◆ What is being asked
Somewhere below, one line contains "B).hom.hom.hom 1).hom) hb" and a later line contains "(w : ιB → complexBetti B.X 1) (MB". Output those two lines and everything between them exactly, and nothing else.

◆ Provided information

import Literature.AlgebraicGeometry.Motives.HyperbolicWeilTypeProduct
import Literature.AlgebraicGeometry.Motives.AimedSplitProductProofs
import HarnessLib

/-!
# The rational degree-one model of a product `A × B` from models of the factors

Layer `Literature/AlgebraicGeometry/Motives`, companion of `Motives/RationalDegreeOneModel` (rational
degree-one models `(u, M, ω, G, d)` of triples `(A, φ, h_A)` exist), `Motives/RationalDegreeOneModelWeilType`
(Weil type and alternation of the model) and `Motives/HyperbolicWeilTypeProduct` (the hyperbolic
frame of a product from models of the factors). The partner surface of the product trick (Markman,
arXiv:2509.23403 §11.5 Step 2; van Geemen, LNM 1594, Lemma 5.2 (2)–(3), 5.3) is in print itself a
product `E₀ × E₀` with a weighted product class `m₁·pr₁^*η + m₂·pr₂^*η`, so the final assembly needs
the MODEL OF A PRODUCT from models of the factors — which is what this file provides, for arbitrary
complex abelian varieties `A`, `B` of dimensions `jA + 1`, `jB + 1` with endomorphisms `φ`, `ψ` and
classes `h_A`, `h_B`: the pulled-back frame `U = (pr_A^* uᵢ) ⊔ (pr_B^* w_k)` on `A × B`

* spans `H¹((A × B)(ℂ); ℂ)` when `u`, `w` span (`span_sumElim_map_fst_map_snd_eq_top`; Künneth in
  degree one, the tree's `HodgeTheory.exists_eq_map_fst_add_map_snd_deg_one`) and is `ℂ`-independent
  when they are (`Motives/HyperbolicWeilTypeProduct`);
* has `(φ × ψ)^*`-matrix `M_A ⊕ M_B` (`map_prodLift_sumElim`);
* has, for `h = pr_A^* h_A + pr_B^* h_B` and `m = jA + jB + 1 = dim A + dim B - 1`, the block Gram
  matrix `C(m, jA)·d_B·G_A ⊕ C(m, jA+1)·d_A·G_B` with respect to `ω = pr_A^* ω_A ⌣ pr_B^* ω_B`
  (`polarizationPairingOne_sumElim`; `Motives/PolarizationPairingProduct`), and
* top power `h^{dim A + dim B} = L^m_h h = C(m+1, jA+1)·d_A·d_B · ω` (`lefschetzPow_add_map_self`:
  `h = pr_A^*h_A ⌣ pr_B^*1 + pr_A^*1 ⌣ pr_B^*h_B`, the closed form of `Motives/PolarizationPairingProduct`
  for each summand, one surviving term each, Pascal).

Provenance: first landed on the summit side (route `HeckePrymWeil` of the Hodge summit, file
`Theorems/HeckePrymWeilAimedDescendingProductModel`, same statements and proofs); re-hosted here
because the facts that need it are Literature facts, whose discharges cannot import `Summits`
(CONVENTIONS §2). Everything is proved; no definition and no named fact is introduced.

## References

* [vanGeemen1994HodgeAV] B. van Geemen, An introduction to the Hodge conjecture for abelian
  varieties, LNM 1594 (1994), Lemma 5.2 (2)–(3), 5.3.
* [LangeBirkenhake1992] Ch. Birkenhake, H. Lange, Complex Abelian Varieties (1992), §5.3.
* [HatcherAT2002] A. Hatcher, Algebraic Topology (2002), Thm. 3.16, Prop. 3.10, Thm. 3.11.
-/

noncomputable section

open CategoryTheory MonoidalCategory
open Literature.AlgebraicGeometry Literature.AlgebraicGeometry.HodgeTheory
open Literature.AlgebraicTopology.SingularHomology
open Literature.Geometry.Kaehler

namespace Literature.AlgebraicGeometry.Motives

variable {A B : Motives.AbelianVariety ℂ}

/-! ### Spanning: Künneth in degree one -/

/-- **If `u` spans `H¹(A(ℂ))` and `w` spans `H¹(B(ℂ))`, the pulled-back frame spans
`H¹((A × B)(ℂ))`** (Künneth in degree one: every class is `pr_A^* a + pr_B^* b`, the tree's
`exists_eq_map_fst_add_map_snd_deg_one`). [cite: HatcherAT2002, §3.2 Thm. 3.16] -/
theorem span_sumElim_map_fst_map_snd_eq_top {ιA ιB : Type*} {u : ιA → complexBetti A.X 1}
    {w : ιB → complexBetti B.X 1} (hu : Submodule.span ℂ (Set.range u) = ⊤)
    (hw : Submodule.span ℂ (Set.range w) = ⊤) :
    Submodule.span ℂ (Set.range (Sum.elim (fun i => complexBetti.map (AbelianVariety.fst A B).hom.hom.hom 1 (u i))
      (fun k => complexBetti.map (AbelianVariety.snd A B).hom.hom.hom 1 (w k)))) = ⊤ := by
  have hX : Motives.IsSmoothProjective A.dim A.X := Motives.AbelianVariety.isSmoothProjective_holds
  have hY : Motives.IsSmoothProjective B.dim B.X := Motives.AbelianVariety.isSmoothProjective_holds
  rw [eq_top_iff]
  rintro z -
  obtain ⟨a, b, rfl⟩ :=
    exists_eq_map_fst_add_map_snd_deg_one hX hY z
  rw [Set.Sum.elim_range, Submodule.span_union]
  refine Submodule.add_mem_sup ?_ ?_
  · have ha : a ∈ Submodule.span ℂ (Set.range u) := by rw [hu]; trivial
    have h := Submodule.mem_map_of_mem (f := (complexBetti.map (AbelianVariety.fst A B).hom.hom.hom 1).hom) ha
    rw [Submodule.map_span, ← Set.range_comp] at h
    exact h
  · have hb : b ∈ Submodule.span ℂ (Set.range w) := by rw [hw]; trivial
    have h := Submodule.mem_map_of_mem (f := (complexBetti.map (AbelianVariety.snd A B).hom.hom.hom 1).hom) hb
    rw [Submodule.map_span, ← Set.range_comp] at h
    exact h

/-! ### The matrix of `(φ × ψ)^*` -/

variable (φ : A ⟶ A) (ψ : B ⟶ B)

/-- **`(φ × ψ)^*` has matrix `M_A ⊕ M_B` in the pulled-back frame.** [folklore] -/
theorem map_prodLift_sumElim {ιA ιB : Type} [Fintype ιA] [Fintype ιB] (u : ιA → complexBetti A.X 1)
    (MA : Matrix ιA ιA ℚ) (hMA : ∀ i, complexBetti.map φ.hom.hom.hom 1 (u i) = ∑ j, ((MA j i : ℚ) : ℂ) • u j)
    (w : ιB → complexBetti B.X 1) (MB : Matrix ιB ιB ℚ)
    (hMB : ∀ k, complexBetti.map ψ.hom.hom.hom 1 (w k) = ∑ l, ((MB l k : ℚ) : ℂ) • w l)
    (s : ιA ⊕ ιB) :
    complexBetti.map (AbelianVariety.prodLift (AbelianVariety.fst A B ≫ φ)
        (AbelianVariety.snd A B ≫ ψ)).hom.hom.hom 1
      (Sum.elim (fun i => complexBetti.map (AbelianVariety.fst A B).hom.hom.hom 1 (u i))
        (fun k => complexBetti.map (AbelianVariety.snd A B).hom.hom.hom 1 (w k)) s) =
    ∑ t, ((Matrix.fromBlocks MA 0 0 MB t s : ℚ) : ℂ) •
      Sum.elim (fun i => complexBetti.map (AbelianVariety.fst A B).hom.hom.hom 1 (u i))
        (fun k => complexBetti.map (AbelianVariety.snd A B).hom.hom.hom 1 (w k)) t := by
  rcases s with i | k
  · simp only [Sum.elim_inl, Fintype.sum_sum_type, Matrix.fromBlocks_apply₁₁,
      Matrix.fromBlocks_apply₂₁, Matrix.zero_apply, Rat.cast_zero, zero_smul,
      Finset.sum_const_zero, add_zero, Sum.elim_inr]
    rw [map_prodLift_map_fst, hMA, map_sum]
    simp only [map_smul]
  · simp only [Sum.elim_inr, Fintype.sum_sum_type, Matrix.fromBlocks_apply₁₂,
      Matrix.fromBlocks_apply₂₂, Matrix.zero_apply, Rat.cast_zero, zero_smul,
      Finset.sum_const_zero, zero_add, Sum.elim_inl]
    rw [map_prodLift_map_snd, hMB, map_sum]
    simp only [map_smul]

/-! ### The block Gram matrix and the top power of `pr_A^* h_A + pr_B^* h_B` -/

variable {jA jB : ℕ} (hAdim : A.dim = jA + 1) (hBdim : B.dim = jB + 1) {m : ℕ} (hm : m = jA + jB + 1)

include hAdim hBdim hm

/-- **The block Gram matrix of the product class in the pulled-back frame** (van Geemen's
multiplicativity of the discriminant, Lemma 5.2 (3), cohomological form; file V): with respect to
`ω = pr_A^* ω_A ⌣ pr_B^* ω_B`, the polarization pairing of `pr_A^* h_A + pr_B^* h_B` with exponent
`m = jA + jB + 1` has Gram matrix `C(m, jA)·d_B·G_A ⊕ C(m, jA+1)·d_A·G_B`.
[cite: vanGeemen1994HodgeAV, Lemma 5.2 (2)–(3)] -/
theorem polarizationPairingOne_sumElim {ιA ιB : Type} (u : ιA → complexBetti A.X 1)
    (w : ιB → complexBetti B.X 1)
    (hA2 : complexBetti A.X 2) (ωA : complexBetti A.X (2 + 2 * jA)) (GA : Matrix ιA ιA ℚ)
    (hGA : ∀ i j, Motives.polarizationPairingOne A.X hA2 jA (u i) (u j) = ((GA i j : ℚ) : ℂ) • ωA)
    (dA : ℚ) (hdA : lefschetzPow hA2 jA 2 hA2 = ((dA : ℚ) : ℂ) • ωA)
    (hB2 : complexBetti B.X 2) (ωB : complexBetti B.X (2 + 2 * jB)) (GB : Matrix ιB ιB ℚ)
    (hGB : ∀ k l, Motives.polarizationPairingOne B.X hB2 jB (w k) (w l) = ((GB k l : ℚ) : ℂ) • ωB)
    (dB : ℚ) (hdB : lefschetzPow hB2 jB 2 hB2 = ((dB : ℚ) : ℂ) • ωB) (s t : ιA ⊕ ιB) :
    Motives.polarizationPairingOne (A.prod B).X
        (complexBetti.map (AbelianVariety.fst A B).hom.hom.hom 2 hA2 +
          complexBetti.map (AbelianVariety.snd A B).hom.hom.hom 2 hB2) m
        (Sum.elim (fun i => complexBetti.map (AbelianVariety.fst A B).hom.hom.hom 1 (u i))
          (fun k => complexBetti.map (AbelianVariety.snd A B).hom.hom.hom 1 (w k)) s)
        (Sum.elim (fun i => complexBetti.map (AbelianVariety.fst A B).hom.hom.hom 1 (u i))
          (fun k => complexBetti.map (AbelianVariety.snd A B).hom.hom.hom 1 (w k)) t) =
      ((Matrix.fromBlocks (((m.choose jA : ℚ) * dB) • GA) 0 0 (((m.choose (jA + 1) : ℚ) * dA) • GB) s t
          : ℚ) : ℂ) •
        cupProduct (by omega : (2 + 2 * jA) + (2 + 2 * jB) = 2 + 2 * m)
          (complexBetti.map (AbelianVariety.fst A B).hom.hom.hom (2 + 2 * jA) ωA)
          (complexBetti.map (AbelianVariety.snd A B).hom.hom.hom (2 + 2 * jB) ωB) := by
  have hX : Motives.IsSmoothProjective (jA + 1) A.X := isSmoothProjective_of_dim_eq' hAdim
  have hY : Motives.IsSmoothProjective (jB + 1) B.X := isSmoothProjective_of_dim_eq' hBdim
  rcases s with i | k <;> rcases t with j | l
  · simp only [Sum.elim_inl, Matrix.fromBlocks_apply₁₁, Matrix.smul_apply, smul_eq_mul]
    rw [polarizationPairingOne_add_map_map _ _ hX hY hA2 hB2 hm, hGA, hdB]
    simp only [map_smul, LinearMap.smul_apply, smul_smul]
    congr 1
    push_cast
    ring
  · simp only [Sum.elim_inl, Sum.elim_inr, Matrix.fromBlocks_apply₁₂, Matrix.zero_apply,
      Rat.cast_zero, zero_smul]
    exact polarizationPairingOne_add_map_map_mixed _ _ hX hY hA2 hB2 hm (u i) (w l)
  · simp only [Sum.elim_inl, Sum.elim_inr, Matrix.fromBlocks_apply₂₁, Matrix.zero_apply,
      Rat.cast_zero, zero_smul]
    exact polarizationPairingOne_add_map_map_mixed' _ _ hX hY hA2 hB2 hm (u j) (w k)
  · simp only [Sum.elim_inr, Matrix.fromBlocks_apply₂₂, Matrix.smul_apply, smul_eq_mul]
    rw [polarizationPairingOne_add_map_map' _ _ hX hY hA2 hB2 hm, hGB, hdA]
    simp only [map_smul, LinearMap.smul_apply, smul_smul]
    congr 1
    push_cast
    ring

/-- **The top power of the product class**: `L^m_h h = h^{m+1} = C(m+1, jA+1)·d_A·d_B · ω` for
`h = pr_A^* h_A + pr_B^* h_B`, `m + 1 = dim A + dim B` (`h = pr_A^* h_A ⌣ pr_B^* 1 + pr_A^* 1 ⌣ pr_B^* h_B`;
for each summand the closed form of file V has one surviving term, `C(m, jA)·h_A^{dim A} ⊗ h_B^{dim B}`
and `C(m, jA+1)·h_A^{dim A} ⊗ h_B^{dim B}`; Pascal). [cite: LangeBirkenhake1992, §5.3] -/
theorem lefschetzPow_add_map_self (hA2 : complexBetti A.X 2) (ωA : complexBetti A.X (2 + 2 * jA))
    (dA : ℚ) (hdA : lefschetzPow hA2 jA 2 hA2 = ((dA : ℚ) : ℂ) • ωA)
    (hB2 : complexBetti B.X 2) (ωB : complexBetti B.X (2 + 2 * jB))
    (dB : ℚ) (hdB : lefschetzPow hB2 jB 2 hB2 = ((dB : ℚ) : ℂ) • ωB) :
    lefschetzPow (complexBetti.map (AbelianVariety.fst A B).hom.hom.hom 2 hA2 +
        complexBetti.map (AbelianVariety.snd A B).hom.hom.hom 2 hB2) m 2
      (complexBetti.map (AbelianVariety.fst A B).hom.hom.hom 2 hA2 +
        complexBetti.map (AbelianVariety.snd A B).hom.hom.hom 2 hB2) =
      ((((m + 1).choose (jA + 1) : ℚ) * dA * dB : ℚ) : ℂ) •
        cupProduct (by omega : (2 + 2 * jA) + (2 + 2 * jB) = 2 + 2 * m)
          (complexBetti.map (AbelianVariety.fst A B).hom.hom.hom (2 + 2 * jA) ωA)
          (complexBetti.map (AbelianVariety.snd A B).hom.hom.hom (2 + 2 * jB) ωB) := by
  have hX : Motives.IsSmoothProjective (jA + 1) A.X := isSmoothProjective_of_dim_eq' hAdim
  have hY : Motives.IsSmoothProjective (jB + 1) B.X := isSmoothProjective_of_dim_eq' hBdim
  set f := (AbelianVariety.fst A B).hom.hom.hom with hf
  set g := (AbelianVariety.snd A B).hom.hom.hom with hg
  -- `pr_A^* h_A = pr_A^* h_A ⌣ pr_B^* 1`, `pr_B^* h_B = pr_A^* 1 ⌣ pr_B^* h_B`
  have e1 : complexBetti.map f 2 hA2 = cupProduct (Nat.add_zero 2) (complexBetti.map f 2 hA2)
      (complexBetti.map g 0 (singularCohomology.one ℂ (Motives.ComplexPoints B.X))) := by
    change _ = cupProduct _ _ (singularCohomology.map ℂ ℂ _ 0 (singularCohomology.one ℂ _))
    rw [singularCohomology.map_one, cupProduct_one]
  have e2 : complexBetti.map g 2 hB2 = cupProduct (Nat.zero_add 2)
      (complexBetti.map f 0 (singularCohomology.one ℂ (Motives.ComplexPoints A.X))) (complexBetti.map g 2 hB2) := by
    change _ = cupProduct _ (singularCohomology.map ℂ ℂ _ 0 (singularCohomology.one ℂ _)) _
    rw [singularCohomology.map_one, one_cupProduct]
  have t1 : lefschetzPow (complexBetti.map f 2 hA2 + complexBetti.map g 2 hB2) m 2 (complexBetti.map f 2 hA2) =
      (((m.choose jA : ℚ) * dA * dB : ℚ) : ℂ) •
        cupProduct (by omega : (2 + 2 * jA) + (2 + 2 * jB) = 2 + 2 * m)
          (complexBetti.map f (2 + 2 * jA) ωA) (complexBetti.map g (2 + 2 * jB) ωB) := by
    nth_rewrite 2 [e1]
    rw [lefschetzPow_add_map_cupProduct_eq_single f g hX hY m (Nat.add_zero 2) hA2 hB2 _ _ jA (jB + 1)
        (by omega) (by omega) (by omega),
      lefschetzPow_succ_one_eq_degCast, map_degCast, cupProduct_degCast_right, hdA, hdB]
    simp only [map_smul, LinearMap.smul_apply, smul_smul]
    congr 1
    push_cast
    ring
  have t2 : lefschetzPow (complexBetti.map f 2 hA2 + complexBetti.map g 2 hB2) m 2 (complexBetti.map g 2 hB2) =
      (((m.choose (jA + 1) : ℚ) * dA * dB : ℚ) : ℂ) •
        cupProduct (by omega : (2 + 2 * jA) + (2 + 2 * jB) = 2 + 2 * m)
          (complexBetti.map f (2 + 2 * jA) ωA) (complexBetti.map g (2 + 2 * jB) ωB) := by
    nth_rewrite 2 [e2]
    rw [lefschetzPow_add_map_cupProduct_eq_single f g hX hY m (Nat.zero_add 2) hA2 hB2 _ _ (jA + 1) jB
        (by omega) (by omega) (by omega),
      lefschetzPow_succ_one_eq_degCast, map_degCast, cupProduct_degCast_left, hdA, hdB]
    simp only [map_smul, LinearMap.smul_apply, smul_smul]
    congr 1
    push_cast
    ring
  rw [map_add, t1, t2, ← add_smul]
  congr 1
  rw [hm, Nat.choose_succ_succ' (jA + jB + 1) jA]
  push_cast
  ring

end Literature.AlgebraicGeometry.Motives

end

◆ Exercise result
    have h := Submodule.mem_map_of_mem (f := (complexBetti.map (AbelianVariety.snd A B).hom.hom.hom 1).hom) hb
    rw [Submodule.map_span, ← Set.range_comp] at h
    exact h

/-! ### The matrix of `(φ × ψ)^*` -/

variable (φ : A ⟶ A) (ψ : B ⟶ B)

/-- **`(φ × ψ)^*` has matrix `M_A ⊕ M_B` in the pulled-back frame.** [folklore] -/
theorem map_prodLift_sumElim {ιA ιB : Type} [Fintype ιA] [Fintype ιB] (u : ιA → complexBetti A.X 1)
    (MA : Matrix ιA ιA ℚ) (hMA : ∀ i, complexBetti.map φ.hom.hom.hom 1 (u i) = ∑ j, ((MA j i : ℚ) : ℂ) • u j)
    (w : ιB → complexBetti B.X 1) (MB : Matrix ιB ιB ℚ)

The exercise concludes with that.